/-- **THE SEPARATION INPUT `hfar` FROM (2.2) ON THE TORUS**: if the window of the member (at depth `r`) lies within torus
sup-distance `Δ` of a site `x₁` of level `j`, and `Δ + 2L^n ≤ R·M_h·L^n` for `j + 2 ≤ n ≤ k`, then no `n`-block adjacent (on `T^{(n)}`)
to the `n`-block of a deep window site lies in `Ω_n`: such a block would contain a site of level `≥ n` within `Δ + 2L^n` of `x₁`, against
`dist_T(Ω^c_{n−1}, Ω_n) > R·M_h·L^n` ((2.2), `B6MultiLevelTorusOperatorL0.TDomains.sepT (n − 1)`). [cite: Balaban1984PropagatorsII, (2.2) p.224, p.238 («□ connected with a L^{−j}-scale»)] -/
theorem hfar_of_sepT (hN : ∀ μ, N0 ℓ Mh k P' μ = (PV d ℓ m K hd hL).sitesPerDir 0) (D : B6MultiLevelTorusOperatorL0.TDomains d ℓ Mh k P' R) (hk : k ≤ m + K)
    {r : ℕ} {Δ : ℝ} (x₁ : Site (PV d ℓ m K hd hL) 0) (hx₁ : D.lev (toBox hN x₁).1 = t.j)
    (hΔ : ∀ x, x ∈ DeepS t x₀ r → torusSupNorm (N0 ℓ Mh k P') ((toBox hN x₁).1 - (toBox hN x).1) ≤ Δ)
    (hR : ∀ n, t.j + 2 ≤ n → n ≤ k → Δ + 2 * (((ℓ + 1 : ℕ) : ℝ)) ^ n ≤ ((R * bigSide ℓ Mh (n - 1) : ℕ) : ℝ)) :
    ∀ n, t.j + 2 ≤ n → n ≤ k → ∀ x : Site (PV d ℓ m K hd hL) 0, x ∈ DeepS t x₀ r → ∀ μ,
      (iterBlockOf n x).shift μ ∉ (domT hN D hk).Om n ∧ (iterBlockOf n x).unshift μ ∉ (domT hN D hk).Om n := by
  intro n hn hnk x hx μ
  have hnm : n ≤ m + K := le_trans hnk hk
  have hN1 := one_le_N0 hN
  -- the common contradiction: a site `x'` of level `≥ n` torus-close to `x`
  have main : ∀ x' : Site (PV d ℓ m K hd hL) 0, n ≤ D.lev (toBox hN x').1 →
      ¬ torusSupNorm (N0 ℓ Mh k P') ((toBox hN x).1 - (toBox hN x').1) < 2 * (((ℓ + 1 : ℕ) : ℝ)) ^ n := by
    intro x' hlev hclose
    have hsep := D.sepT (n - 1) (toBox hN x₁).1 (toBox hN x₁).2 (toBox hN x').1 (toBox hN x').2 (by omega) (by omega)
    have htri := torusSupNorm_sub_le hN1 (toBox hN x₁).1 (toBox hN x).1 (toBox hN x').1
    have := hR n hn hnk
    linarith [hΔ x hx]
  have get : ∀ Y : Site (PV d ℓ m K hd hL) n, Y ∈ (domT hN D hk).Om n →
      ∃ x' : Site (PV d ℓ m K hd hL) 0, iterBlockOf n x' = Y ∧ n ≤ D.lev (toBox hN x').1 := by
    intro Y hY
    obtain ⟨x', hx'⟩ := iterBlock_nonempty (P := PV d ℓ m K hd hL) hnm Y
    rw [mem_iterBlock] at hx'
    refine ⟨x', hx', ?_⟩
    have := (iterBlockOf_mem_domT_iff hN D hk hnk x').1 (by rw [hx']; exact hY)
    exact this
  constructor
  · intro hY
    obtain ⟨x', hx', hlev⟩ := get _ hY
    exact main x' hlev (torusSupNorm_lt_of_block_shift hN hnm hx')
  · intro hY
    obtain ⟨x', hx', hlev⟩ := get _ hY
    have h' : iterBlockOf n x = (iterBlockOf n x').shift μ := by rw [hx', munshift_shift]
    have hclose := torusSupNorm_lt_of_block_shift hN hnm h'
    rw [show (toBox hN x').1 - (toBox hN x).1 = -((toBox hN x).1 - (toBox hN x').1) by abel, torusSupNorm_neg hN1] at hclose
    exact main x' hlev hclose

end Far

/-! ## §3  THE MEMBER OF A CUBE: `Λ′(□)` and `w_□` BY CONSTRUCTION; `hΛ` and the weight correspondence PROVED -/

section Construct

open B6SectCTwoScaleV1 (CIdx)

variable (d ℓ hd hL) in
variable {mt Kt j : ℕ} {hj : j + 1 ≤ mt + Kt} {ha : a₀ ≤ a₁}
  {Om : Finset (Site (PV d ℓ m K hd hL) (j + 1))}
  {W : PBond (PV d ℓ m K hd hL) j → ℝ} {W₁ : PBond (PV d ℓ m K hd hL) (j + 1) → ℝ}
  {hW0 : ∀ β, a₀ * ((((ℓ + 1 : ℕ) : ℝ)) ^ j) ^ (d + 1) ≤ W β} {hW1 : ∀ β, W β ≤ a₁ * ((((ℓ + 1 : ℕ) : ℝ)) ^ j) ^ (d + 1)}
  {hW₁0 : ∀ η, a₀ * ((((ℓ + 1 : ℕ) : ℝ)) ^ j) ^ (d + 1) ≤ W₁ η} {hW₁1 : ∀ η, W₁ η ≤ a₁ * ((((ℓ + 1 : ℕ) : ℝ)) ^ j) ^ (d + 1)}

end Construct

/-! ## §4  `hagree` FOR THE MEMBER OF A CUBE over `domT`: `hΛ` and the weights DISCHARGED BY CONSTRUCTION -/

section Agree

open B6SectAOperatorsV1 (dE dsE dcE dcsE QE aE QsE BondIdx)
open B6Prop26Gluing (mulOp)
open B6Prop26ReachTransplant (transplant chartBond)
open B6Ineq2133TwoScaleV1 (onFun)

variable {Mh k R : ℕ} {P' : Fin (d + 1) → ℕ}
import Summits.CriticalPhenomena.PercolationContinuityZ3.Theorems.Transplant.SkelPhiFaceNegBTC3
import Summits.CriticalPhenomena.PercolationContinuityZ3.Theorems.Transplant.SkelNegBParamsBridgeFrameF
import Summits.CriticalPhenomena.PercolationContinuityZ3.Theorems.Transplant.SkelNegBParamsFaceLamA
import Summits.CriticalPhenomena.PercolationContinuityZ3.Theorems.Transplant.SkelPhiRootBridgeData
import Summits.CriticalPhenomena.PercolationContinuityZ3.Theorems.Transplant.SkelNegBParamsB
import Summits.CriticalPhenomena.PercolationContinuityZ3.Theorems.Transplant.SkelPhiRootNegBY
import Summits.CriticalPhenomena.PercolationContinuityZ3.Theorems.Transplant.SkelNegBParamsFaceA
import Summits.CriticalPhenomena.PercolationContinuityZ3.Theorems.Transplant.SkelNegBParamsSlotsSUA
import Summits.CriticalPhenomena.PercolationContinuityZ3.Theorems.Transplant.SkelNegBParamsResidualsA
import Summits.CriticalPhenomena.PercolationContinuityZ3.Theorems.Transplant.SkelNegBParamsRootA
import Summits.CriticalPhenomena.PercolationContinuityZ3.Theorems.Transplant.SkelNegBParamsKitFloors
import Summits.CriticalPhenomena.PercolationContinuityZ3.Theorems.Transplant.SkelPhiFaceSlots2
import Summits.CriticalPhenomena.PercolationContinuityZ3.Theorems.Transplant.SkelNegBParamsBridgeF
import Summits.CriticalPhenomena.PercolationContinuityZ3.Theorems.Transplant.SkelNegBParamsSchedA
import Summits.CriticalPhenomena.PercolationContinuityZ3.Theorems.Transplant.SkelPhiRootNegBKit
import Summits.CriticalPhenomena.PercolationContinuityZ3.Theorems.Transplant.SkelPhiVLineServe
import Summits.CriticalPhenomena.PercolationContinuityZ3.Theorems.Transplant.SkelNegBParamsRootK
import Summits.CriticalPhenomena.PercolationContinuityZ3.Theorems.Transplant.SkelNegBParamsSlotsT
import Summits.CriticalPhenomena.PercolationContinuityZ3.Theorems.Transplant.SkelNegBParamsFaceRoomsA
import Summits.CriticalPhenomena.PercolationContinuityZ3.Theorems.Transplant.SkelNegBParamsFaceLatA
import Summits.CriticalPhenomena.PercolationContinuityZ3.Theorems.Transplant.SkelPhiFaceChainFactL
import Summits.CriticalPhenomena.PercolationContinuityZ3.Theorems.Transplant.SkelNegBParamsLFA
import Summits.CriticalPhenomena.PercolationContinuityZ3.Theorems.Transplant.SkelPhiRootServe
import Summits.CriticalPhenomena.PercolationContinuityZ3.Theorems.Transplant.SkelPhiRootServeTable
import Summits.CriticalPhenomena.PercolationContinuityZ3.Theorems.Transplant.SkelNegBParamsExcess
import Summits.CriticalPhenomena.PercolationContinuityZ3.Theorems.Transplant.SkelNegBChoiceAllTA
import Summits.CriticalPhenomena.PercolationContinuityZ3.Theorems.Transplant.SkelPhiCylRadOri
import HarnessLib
::::::::::
YOUR TASK
Would you output, unchanged, each line from the start of the records to the line that holds "-- the common", both included and nothing else?

YOUR SOLUTION
/-- **THE SEPARATION INPUT `hfar` FROM (2.2) ON THE TORUS**: if the window of the member (at depth `r`) lies within torus
sup-distance `Δ` of a site `x₁` of level `j`, and `Δ + 2L^n ≤ R·M_h·L^n` for `j + 2 ≤ n ≤ k`, then no `n`-block adjacent (on `T^{(n)}`)
to the `n`-block of a deep window site lies in `Ω_n`: such a block would contain a site of level `≥ n` within `Δ + 2L^n` of `x₁`, against
`dist_T(Ω^c_{n−1}, Ω_n) > R·M_h·L^n` ((2.2), `B6MultiLevelTorusOperatorL0.TDomains.sepT (n − 1)`). [cite: Balaban1984PropagatorsII, (2.2) p.224, p.238 («□ connected with a L^{−j}-scale»)] -/
theorem hfar_of_sepT (hN : ∀ μ, N0 ℓ Mh k P' μ = (PV d ℓ m K hd hL).sitesPerDir 0) (D : B6MultiLevelTorusOperatorL0.TDomains d ℓ Mh k P' R) (hk : k ≤ m + K)
    {r : ℕ} {Δ : ℝ} (x₁ : Site (PV d ℓ m K hd hL) 0) (hx₁ : D.lev (toBox hN x₁).1 = t.j)
    (hΔ : ∀ x, x ∈ DeepS t x₀ r → torusSupNorm (N0 ℓ Mh k P') ((toBox hN x₁).1 - (toBox hN x).1) ≤ Δ)
    (hR : ∀ n, t.j + 2 ≤ n → n ≤ k → Δ + 2 * (((ℓ + 1 : ℕ) : ℝ)) ^ n ≤ ((R * bigSide ℓ Mh (n - 1) : ℕ) : ℝ)) :
    ∀ n, t.j + 2 ≤ n → n ≤ k → ∀ x : Site (PV d ℓ m K hd hL) 0, x ∈ DeepS t x₀ r → ∀ μ,
      (iterBlockOf n x).shift μ ∉ (domT hN D hk).Om n ∧ (iterBlockOf n x).unshift μ ∉ (domT hN D hk).Om n := by
  intro n hn hnk x hx μ
  have hnm : n ≤ m + K := le_trans hnk hk
  have hN1 := one_le_N0 hN
  -- the common contradiction: a site `x'` of level `≥ n` torus-close to `x`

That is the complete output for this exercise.